Despite the accuracy of pulsar timing, there are still some problems. One type of noise can creep into the measurements. “… The detectability of the planets around the pulsars is also limited by the presence of the so-called 'timing noise' which manifests itself as a long-term red noise process in the pulsar rotation. This poses an additional challenge in the search for planetary companions, as it can not only mask binary signatures, but also mimic them, ”the authors write.

Before the team could get the results, they had to model the effect a planet has on a pulsar. "When a pulsar is part of a binary system (with a star or a planet), it rotates around the system's center of mass, moving relative to the observer on Earth," they explain. This movement creates a slight delay in the signal reaching the Earth. This delay is called the Rømer delay.

The team of researchers used these factors and many others to develop their analytical method. There are limits needed in jobs like this, and the most important is the masses of exoplanets. "We have placed limits on the projected masses of any planetary companion, which reaches a minimum of 1/100 of the mass of the moon (about 10-4 Earth masses)." While this is a limitation, it is an extraordinarily small planet to be detected.

"We have found that it is highly unlikely that two-thirds of our pulsars will host companions of mass greater than 2 ~ 8 Earth masses," says the team. "Our results imply that less than 0.5% of pulsars could host terrestrial planets as large as those known to orbit PSR B1257 + 12 (about 4 Earth masses)." PSR B1257 + 12 is the first pulsar around which planets were found in 1992. It serves as a kind of reference point for pulsar planet systems.

There is at least one caveat to these findings though, and concerns the low-mass planets. "... however, the smallest planet in this system (about 0.02 Earth masses) would not be detectable in 95% of our sample, hidden by both instrumental and intrinsic noise processes ..." The team also points out that it is not clear whether small planets like this might exist in isolation.

15 of the pulsars in the sample showed some irregularities, but they weren't necessarily planets. The team explains that the severe magnetosphere around pulsars can cause irregular periodicities. "We have detected significant periodicities in 15 pulsars, however, we have found that intrinsic quasi-periodic magnetospheric effects can mimic the influence of a planet and, for most of these cases, we believe that this is the origin of the detected periodicity."
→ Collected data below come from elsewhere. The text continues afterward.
import Literature.AnabelianGeometry.EtaleTheta.TemperedFrobenioidCor38SubPreStepsWeakPartners
import HarnessLib

/-!
# [EtTh] Cor. 3.8 proof row C38-L02a `PreservesPreSteps` (F-2809): the cancellativity hypothesis of the kernel
# constraints is PER PRE-STEP — every MONO pre-step obeys them; the residual beyond them is carried by NON-MONO pre-steps

S. Mochizuki, *The étale theta function and its Frobenioid-theoretic manifestations*, Publ. RIMS **45** (2009)
[EtTh], Cor. 3.8, proof, PDF p. 81 l. 2–3 ("by [Mzk17], Theorem 3.4, (ii) … it follows that `Ψ` preserves
pre-steps") [cite: MochizukiEtTh2009, Cor 3.8 p.81]; S. Mochizuki, *The geometry of Frobenioids I*, Kyushu J. Math.
**62** (2008) [FrdI], §0 pp. 14–18 (FSM-morphisms, FSMFF-type), Prop. 1.11 (vii) p. 31 ("every pre-step [of a
Frobenioid] is a monomorphism" — false for the junk divisor monoids the typed interface admits), Prop. 1.14 (ii) p. 36
(pre-steps among FSM-morphisms) [cite: MochizukiFrdI2008, §0 p.14].

abc-iut cell, block C / F (FACT-proving wave), seat abc-iut-f-128 (gen 15).  PROOF-ONLY file (0 definitions), hand #13
for the decision on the bare universal closure of `Cor38Hyp.PreservesPreSteps` (FACT-LIST F-2809; label of record
unchanged).  The kernel constraints of hands #10–#12 and of abc-iut-w6-d079 were stated under the GLOBAL hypothesis
"`Φ₁(A)` cancellative for every `A`".  They only use it to make the pre-step under study a monomorphism of `C₁`; an
equivalence preserves monomorphisms and MONICITY OF THE BASE DESCENDS for linear arrows with no hypothesis at all
(abc-iut-w6-d079's `ModelFrobenioid.mono_baseMap_of_mono_of_degFr_eq_one`).  Hence, for EVERY record and with NO
hypothesis on the divisor monoids:
* **`Cor38Hyp.isFSM_baseMap_map_of_isPreStep_of_mono`** — the base of the image of a MONO pre-step is an FSM arrow;
* **`Cor38Hyp.isPreStep_map_or_of_isPreStep_of_mono`** — the residual dichotomy of hand #10 for a mono pre-step
  (`Ψ φ` a pre-step, or `Base(Ψ φ)` a non-invertible FSM arrow with an FSMI-factorisation between base objects admitting
  no isomorphism);
* (hand #10's ω-chain sparsity follows verbatim for chains of MONO pre-steps from
  `IsOfFSMFFType.finite_not_isIso_of_chain` and the first item; not restated here);
* **`Cor38Hyp.isPreStep_map_of_hom_to_source_of_mono`** (+ `_of_thin`) — a mono pre-step whose target maps back to
  its source is preserved over bases where an FSM arrow with an arrow back is invertible / thin bases (hand #12);
* **`Cor38Hyp.not_mono_of_not_isPreStep_map_of_not_mono_baseMap`** — conversely, a pre-step whose image lies over a
  NON-monic base arrow is NOT a monomorphism of `C₁`: some pull-back of its zero divisor fails to be cancellative.
READING (cell rule R5; FACT-LIST label NOT moved).  The residual splits cleanly PER PRE-STEP: a separating record moves
either (α) a MONO pre-step — then over an FSM arrow between non-isomorphic base objects, sparsely along chains,
Frobenius-stably (hand #11), and never when the target maps back to a Frobenius power of the source over a no-return
base — or (β) a NON-MONO pre-step `(1, f, Z, u)`: one with a pull-back `a^*Z` of its zero divisor that is not
cancellative in `Φ₁(W)` (the "`S₃/⟨(12)⟩ → *`" / `𝔻 = {X ⟲ τ ⇉ 0 → 1}` non-monic residual of the F-lit census lives
entirely in (β)).  No [FrdI] Thm. 3.4 input; no Frobenioid axiom; vocabulary clauses untouched.  HONEST FRAMING:
bookkeeping about OUR typed Def. 3.6 interface (print's Cor. 3.8 quotes [FrdI] Thm. 3.4 (ii) for genuine Frobenioids,
whose pre-steps ARE monomorphisms by [FrdI] Prop. 1.11 (vii)); proved-as-typed ≠ proved-in-print; nothing here bears on
[IUTchIII] Cor. 3.12; no side taken; a FACT row is an assumption label; typed ≠ proved.
-/

namespace Literature.AnabelianGeometry.EtaleTheta

open CategoryTheory Opposite Literature.AlgebraicGeometry.Frobenioids
open ModelFrobenioid (degFr baseMap)

universe u₀ v₀ u v w

variable {D₀ : Type u₀} [Category.{v₀} D₀] {V : FrdIMonoidStub.{w}}
  {T : RealifiedDivisorMonoids (D₀ := D₀) V} {D : Type u} [Category.{v} D] {VD : FrdICatStub.{u, v, w} D}

section Rows

variable {D₀' : Type u₀} [Category.{v₀} D₀'] {T' : RealifiedDivisorMonoids (D₀ := D₀') V}
  {D' : Type u} [Category.{v} D'] {VD' : FrdICatStub.{u, v, w} D'}
  {C₁ : TemperedFrobenioid T D VD} {C₂ : TemperedFrobenioid T' D' VD'}

namespace Cor38Hyp

variable (h : Cor38Hyp C₁ C₂)

/-- **Every record, no hypothesis on `Φ`: the base of the image of a MONO pre-step is an FSM arrow of `D₂`** (linear:
abc-iut-f-151; fiberwise-surjective base: abc-iut-w6-d057; `Ψ φ` is mono and monicity descends for linear arrows:
abc-iut-w6-d079). [cite: MochizukiEtTh2009, Cor 3.8 p.81] -/
theorem isFSM_baseMap_map_of_isPreStep_of_mono {X Y : C₁.category} (φ : X ⟶ Y) [Mono φ]
    (hφ : C₁.opsData.IsPreStep φ) : IsFSM (baseMap (h.Ψ.functor.map φ)) := by
  haveI : Mono (h.Ψ.functor.map φ) := h.mono_map_of_mono φ
  exact ⟨h.isFiberwiseSurjective_baseMap_map_of_isPreStep φ hφ,
    ModelFrobenioid.mono_baseMap_of_mono_of_degFr_eq_one _ (h.isLinear_map_of_isPreStep φ hφ)⟩

/-- The mirror for `Ψ⁻¹`: the base of the image of a mono pre-step of `C₂` is an FSM arrow of `D₁`.
[cite: MochizukiEtTh2009, Cor 3.8 p.81] -/
theorem isFSM_baseMap_inverse_map_of_isPreStep_of_mono {X Y : C₂.category} (φ : X ⟶ Y) [Mono φ]
    (hφ : C₂.opsData.IsPreStep φ) : IsFSM (baseMap (h.Ψ.inverse.map φ)) := by
  haveI : Mono (h.Ψ.inverse.map φ) := h.mono_inverse_map_of_mono φ
  exact ⟨h.isFiberwiseSurjective_baseMap_inverse_map_of_isPreStep φ hφ,
    ModelFrobenioid.mono_baseMap_of_mono_of_degFr_eq_one _ (h.isLinear_inverse_map_of_isPreStep φ hφ)⟩

/-- **The residual dichotomy for a MONO pre-step, every record, no hypothesis on `Φ`**: `Ψ φ` is a pre-step, or
`Base(Ψ φ)` is a non-invertible FSM arrow of `D₂` with an FSMI-factorisation of positive length between base objects
admitting NO isomorphism. [cite: MochizukiEtTh2009, Cor 3.8 p.81] -/
theorem isPreStep_map_or_of_isPreStep_of_mono {X Y : C₁.category} (φ : X ⟶ Y) [Mono φ]
    (hφ : C₁.opsData.IsPreStep φ) :
    C₂.opsData.IsPreStep (h.Ψ.functor.map φ) ∨
      (¬ IsIso (baseMap (h.Ψ.functor.map φ)) ∧
        (∃ n, 0 < n ∧ IsFSMIChain (baseMap (h.Ψ.functor.map φ)) n) ∧
        IsEmpty ((h.Ψ.functor.obj X).base ≅ (h.Ψ.functor.obj Y).base)) := by
  have hlin := h.isLinear_map_of_isPreStep φ hφ
  have hFSM := h.isFSM_baseMap_map_of_isPreStep_of_mono φ hφ
  by_cases hi : IsIso (baseMap (h.Ψ.functor.map φ))
  · exact Or.inl ((C₂.opsData_isPreStep_iff _).2 ⟨hlin, hi⟩)
  · refine Or.inr ⟨hi, ?_, ⟨fun e => hi ?_⟩⟩
    · obtain ⟨n, hn⟩ := h.fsmff.2.factors _ hFSM hi
      exact ⟨n, hn.pos, hn⟩
    · have hFSM' : IsFSM (baseMap (h.Ψ.functor.map φ) ≫ e.inv) := hFSM.comp (IsFSM.of_isIso e.inv)
      haveI := h.fsmff.2.isIso_of_isFSM_of_isEndomorphism _ hFSM'
      exact (C₂.isTotallyEpimorphic.isIso_of_isIso_comp (baseMap (h.Ψ.functor.map φ)) e.inv).2

/-- **A MONO pre-step whose target maps back to its source is preserved** over bases in which an FSM arrow admitting
an arrow back is invertible (every record, no hypothesis on `Φ`). [cite: MochizukiEtTh2009, Cor 3.8 p.81] -/
theorem isPreStep_map_of_hom_to_source_of_mono
    (hD' : ∀ ⦃A A' : D'⦄ (g : A ⟶ A'), IsFSM g → Nonempty (A' ⟶ A) → IsIso g)
    {P Q : C₁.category} (φ : P ⟶ Q) [Mono φ] (hφ : C₁.opsData.IsPreStep φ) (ψ : Q ⟶ P) :
    C₂.opsData.IsPreStep (h.Ψ.functor.map φ) :=
  (C₂.opsData_isPreStep_iff _).2 ⟨h.isLinear_map_of_isPreStep φ hφ,
    hD' _ (h.isFSM_baseMap_map_of_isPreStep_of_mono φ hφ) ⟨baseMap (h.Ψ.functor.map ψ)⟩⟩

/-- The thin-base instance: over a thin `D₂`, a MONO pre-step of `C₁` whose target admits a morphism back to its
source is carried to a pre-step. [cite: MochizukiEtTh2009, Cor 3.8 p.81] -/
theorem isPreStep_map_of_hom_to_source_of_mono_of_thin [Quiver.IsThin D']
    {P Q : C₁.category} (φ : P ⟶ Q) [Mono φ] (hφ : C₁.opsData.IsPreStep φ) (ψ : Q ⟶ P) :
    C₂.opsData.IsPreStep (h.Ψ.functor.map φ) :=
  h.isPreStep_map_of_hom_to_source_of_mono
    (fun _ _ g _ ⟨t⟩ => isIso_of_hom_back_of_thin C₂.isTotallyEpimorphic g t) φ hφ ψ

/-- **The non-mono residual**: if the image of a pre-step `φ` of `C₁` lies over a NON-monic base arrow of `D₂`, then
`φ` is NOT a monomorphism of `C₁` — so (for a linear base-isomorphism `(1, f, Z, u)`) some pull-back of its zero divisor
is not cancellative. [cite: MochizukiEtTh2009, Cor 3.8 p.81] -/
theorem not_mono_of_not_mono_baseMap_map {X Y : C₁.category} (φ : X ⟶ Y) (hφ : C₁.opsData.IsPreStep φ)
    (hb : ¬ Mono (baseMap (h.Ψ.functor.map φ))) : ¬ Mono φ := fun hm => by
  haveI := hm
  exact hb (h.isFSM_baseMap_map_of_isPreStep_of_mono φ hφ).2

end Cor38Hyp

end Rows

end Literature.AnabelianGeometry.EtaleTheta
In their final analysis, pulsar planets appear to be very rare. Only a single pulsar among 800 is a likely candidate for hosting planets. “We believe that the most plausible candidate for the planetary companions in our sample is PSR J2007 + 3120.”
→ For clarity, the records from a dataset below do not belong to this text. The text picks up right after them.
import Summits.ResolutionOfSingularities.ResolutionOfSingularities.Theorems.WeightedInvariantPartialChart
import Summits.ResolutionOfSingularities.ResolutionOfSingularities.Theorems.WeightedInvariantHypersurfaceLocalGameEFTDimTwoNewton
import HarnessLib

/-!
# The P3a cylinder move: regular parameters `(t⁻¹, z, W, …)` of the successor rings on the tie curve (ORDER (o36))

Topic: `Summits/ResolutionOfSingularities/ResolutionOfSingularities/Theorems`. Helper for the door item
`HypersurfaceCentreConstruction` (statement `stmt-ResolutionOfSingularities-19897`, route `WeightedInvariant`), line
`local-engine` of `res-L1-w43-plan-1`, IOTA3-DESIGN v1.3 §8.4 regime CURVE° (RULING gen 11 #2), ORDER (o36) held by
res-type-092 (design memo `plan/tools/res-type-092/o36/O36-DESIGN.md` §6 «type (b)»; kernel plan v2, FILE B).

SETTING. `S` regular local, `(y, x, z)` a regular system of parameters (`spanFinrank 𝔪 = 3`), `P = (y, x)` PRIME, weights
`w` positive on `(y, x)`; `B = S[t⁻¹, 𝒥ₙ((y,x); w) tⁿ]` (the cylinder over `V(P)`), with its two charts: the exceptional chart
`ρ : B ↠ (S ⧸ P)[X₀, X₁]` (`ker ρ = (t⁻¹)`, res-type-092 `LocalGameEFTPointMove.exists_rhoPartial`) and the special-fibre
chart `ρ₀ : B ↠ κ[X₀, X₁]` (`ker ρ₀ = (t⁻¹, z)`, sibling `…P3aSpecialFibre`); both enter as HYPOTHESIS BUNDLES, so this file
is independent of how they are constructed.  Let `W ∈ B` reduce to a COORDINATE-LIKE form `ρ₀(W) = Xᵢ - μ·Xⱼ^r` (`i ≠ j`;
the tie curve `C₀ = {Ȳ' = 0}` of the memo: `W = (y - λ̃ x^r) t^{w₀}`), and let `𝔫 ⊇ (t⁻¹, z, W)` be ANY prime of `B`.

MAIN RESULT (`exists_rsp_of_mem`): `B_𝔫` is a REGULAR local ring of dimension `k ∈ {3, 4}` with a regular system of
parameters `v = (t⁻¹, z, W)` (the generic point of `C₀`) or `v = (t⁻¹, z, W, p̃)` (a closed point; `p̃` lifts an
irreducible polynomial of `κ[Xⱼ] ≅ κ[X₀, X₁]/(ρ₀ W)`): `𝔫 = (v)`, `ringKrullDim B_𝔫 = k`, `(v/1) = 𝔪_{B_𝔫}`.  Proof: the
chain of primes `(t⁻¹) ⊂ (t⁻¹, z) ⊂ (t⁻¹, z, W) ⊂ 𝔫` (kernels of `ρ`, `ρ₀`, `φ ∘ ρ₀` for the substitution
`φ : κ[X₀,X₁] ↠ κ[X]`, `Xᵢ ↦ μX^r`, `Xⱼ ↦ X`, `ker φ = (Xᵢ - μXⱼ^r)` — `exists_killVar`) gives `height 𝔫 ≥ k`, the `k`
generators give `spanFinrank 𝔪_{B_𝔫} ≤ k`, and Krull (`ringKrullDim ≤ spanFinrank`, Mathlib) closes the sandwich
(`isRegularLocalRing_of_primeChain`, pure commutative algebra).  Consumed by `…P3aTieFreeDrop`: K5
(`LocalGameEFTNewton.le_weight_of_mem_weightedMonomialIdeal`) in `B_𝔫` along `v`.

Def-free (all maps by `∃`).  [OURS · L1 W4.3] Replaces the role of NO printed item; NOT a statement of the manuscript under
review [claim: Hironaka2017, status: under-review].  AI work, weaker than expert review.

## References

* J. Włodarczyk, *Functorial resolution by torus actions*, arXiv:2203.03090, §2.3.9 (the exceptional divisor of the full
  cobordant blow-up is the weighted normal bundle; regularity of `B`). [Wlodarczyk2022]
* H. Matsumura, *Commutative Ring Theory*, Thm. 13.4 (Krull: `dim ≤ μ(𝔪)`), Thm. 14.2. [Matsumura1987]
-/

noncomputable section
PSR J2007 + 3120 could host a pair of planets. The evidence for the second planet isn't as strong and may just be noise, but it can't rule out a population of much smaller planets. Some of these planets may be hidden in the noise. "We, therefore, confirm the hypothesis that the formation of planets around pulsars is rare, and PSR B1257 + 12 is a special case", they conclude. For now, it remains the only known pulsar to host Earth-sized planets.
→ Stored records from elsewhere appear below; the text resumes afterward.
import Literature.NumberTheory.Sieve.BombieriAsymptoticSieveSigma0
import Literature.NumberTheory.Sieve.BombieriAsymptoticSieveProofs
import HarnessLib

/-!
# Bombieri's asymptotic sieve: Theorem 1, discharged (canonical name)

Topic `Literature/NumberTheory/Sieve`, companion ("Proofs") file of `BombieriAsymptoticSieve.lean`
([BombieriRIMS1977] Theorem p. 5; [FriedlanderIwaniecPisa1978] Theorem 1). The named fact
`Literature.NumberTheory.Sieve.Bombieri1976_asymptotic_sieve` (the corrected statement of Bombieri's asymptotic sieve, scalar
case `k ≥ 2`, vendored because the tree's `Literature.NumberTheory.Sieve.bombieri_asymptotic_sieve` of `ParityBarrier.lean`
carries different, non-equivalent hypotheses) is a THEOREM of the tree:
`Bombieri1976_asymptotic_sieve_of_lemma10` (`BombieriAsymptoticSieveProofs.lean`: Lemmata 3, 5 (the
fundamental lemma), 6–9, 11, 12 of [FriedlanderIwaniecPisa1978] and the conclusion pp. 739–740,
all proved) applied to `FI1978_lemma10_holds` (`BombieriAsymptoticSieveSigma0.lean`: Lemma 10, the
`Σ₀`-bound, proved; a second proof of its small range is `BombieriSieve.FI1978_lemma10_small`,
`BombieriAsymptoticSieveSigma0SmoothParts.lean`). This file only records the discharge under the
canonical name `Bombieri1976_asymptotic_sieve_holds`; the same term already appears as
`Literature.NumberTheory.Sieve.bombieri1976_asymptotic_sieve_proved` in `BombieriAsymptoticSieveShiftedPrimesProofs.lean`
(whose docstring reserves the canonical name for this file), so the two are aliases for a
librarian to fold.
-/

namespace Literature.NumberTheory.Sieve

/-- **Bombieri's asymptotic sieve, Theorem 1 (scalar case), DISCHARGED**: under Bombieri's
hypotheses (A₁)–(A₅) (`SieveSequence.IsBombieriSequence`), `A.HasDensityConstant H` and `k ≥ 2`,
`∑_{n ≤ x} a_n Λ_k(n) ∼ k H A(x) (log x)^{k−1}` ([BombieriRIMS1977] Theorem, p. 5;
[FriedlanderIwaniecPisa1978] p. 722, Theorem 1 (Bombieri)). One line from the tree:
`Bombieri1976_asymptotic_sieve_of_lemma10 FI1978_lemma10_holds`; alias of
`bombieri1976_asymptotic_sieve_proved`. [cite: FriedlanderIwaniecPisa1978, Theorem 1] [cite: BombieriRIMS1977, Theorem (p. 5)] -/
theorem Bombieri1976_asymptotic_sieve_holds : Bombieri1976_asymptotic_sieve :=
  Bombieri1976_asymptotic_sieve_of_lemma10 FI1978_lemma10_holds

end Literature.NumberTheory.Sieve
As for habitability, it is extremely unlikely. The region around the pulsars is extremely harsh. Powerful magnetic fields could devastate any planet nearby. And pulsars are neutron stars, so there's no fusion going on. They are little more than ash, although they can still be extremely hot. Some of the planets found around pulsars are nothing more than the exploded remnants of a pulsar's stellar companion and may be made of pure diamond. Others are captured objects. But this study has never been about habitability. It aims to probe some of the most unusual objects in the Universe.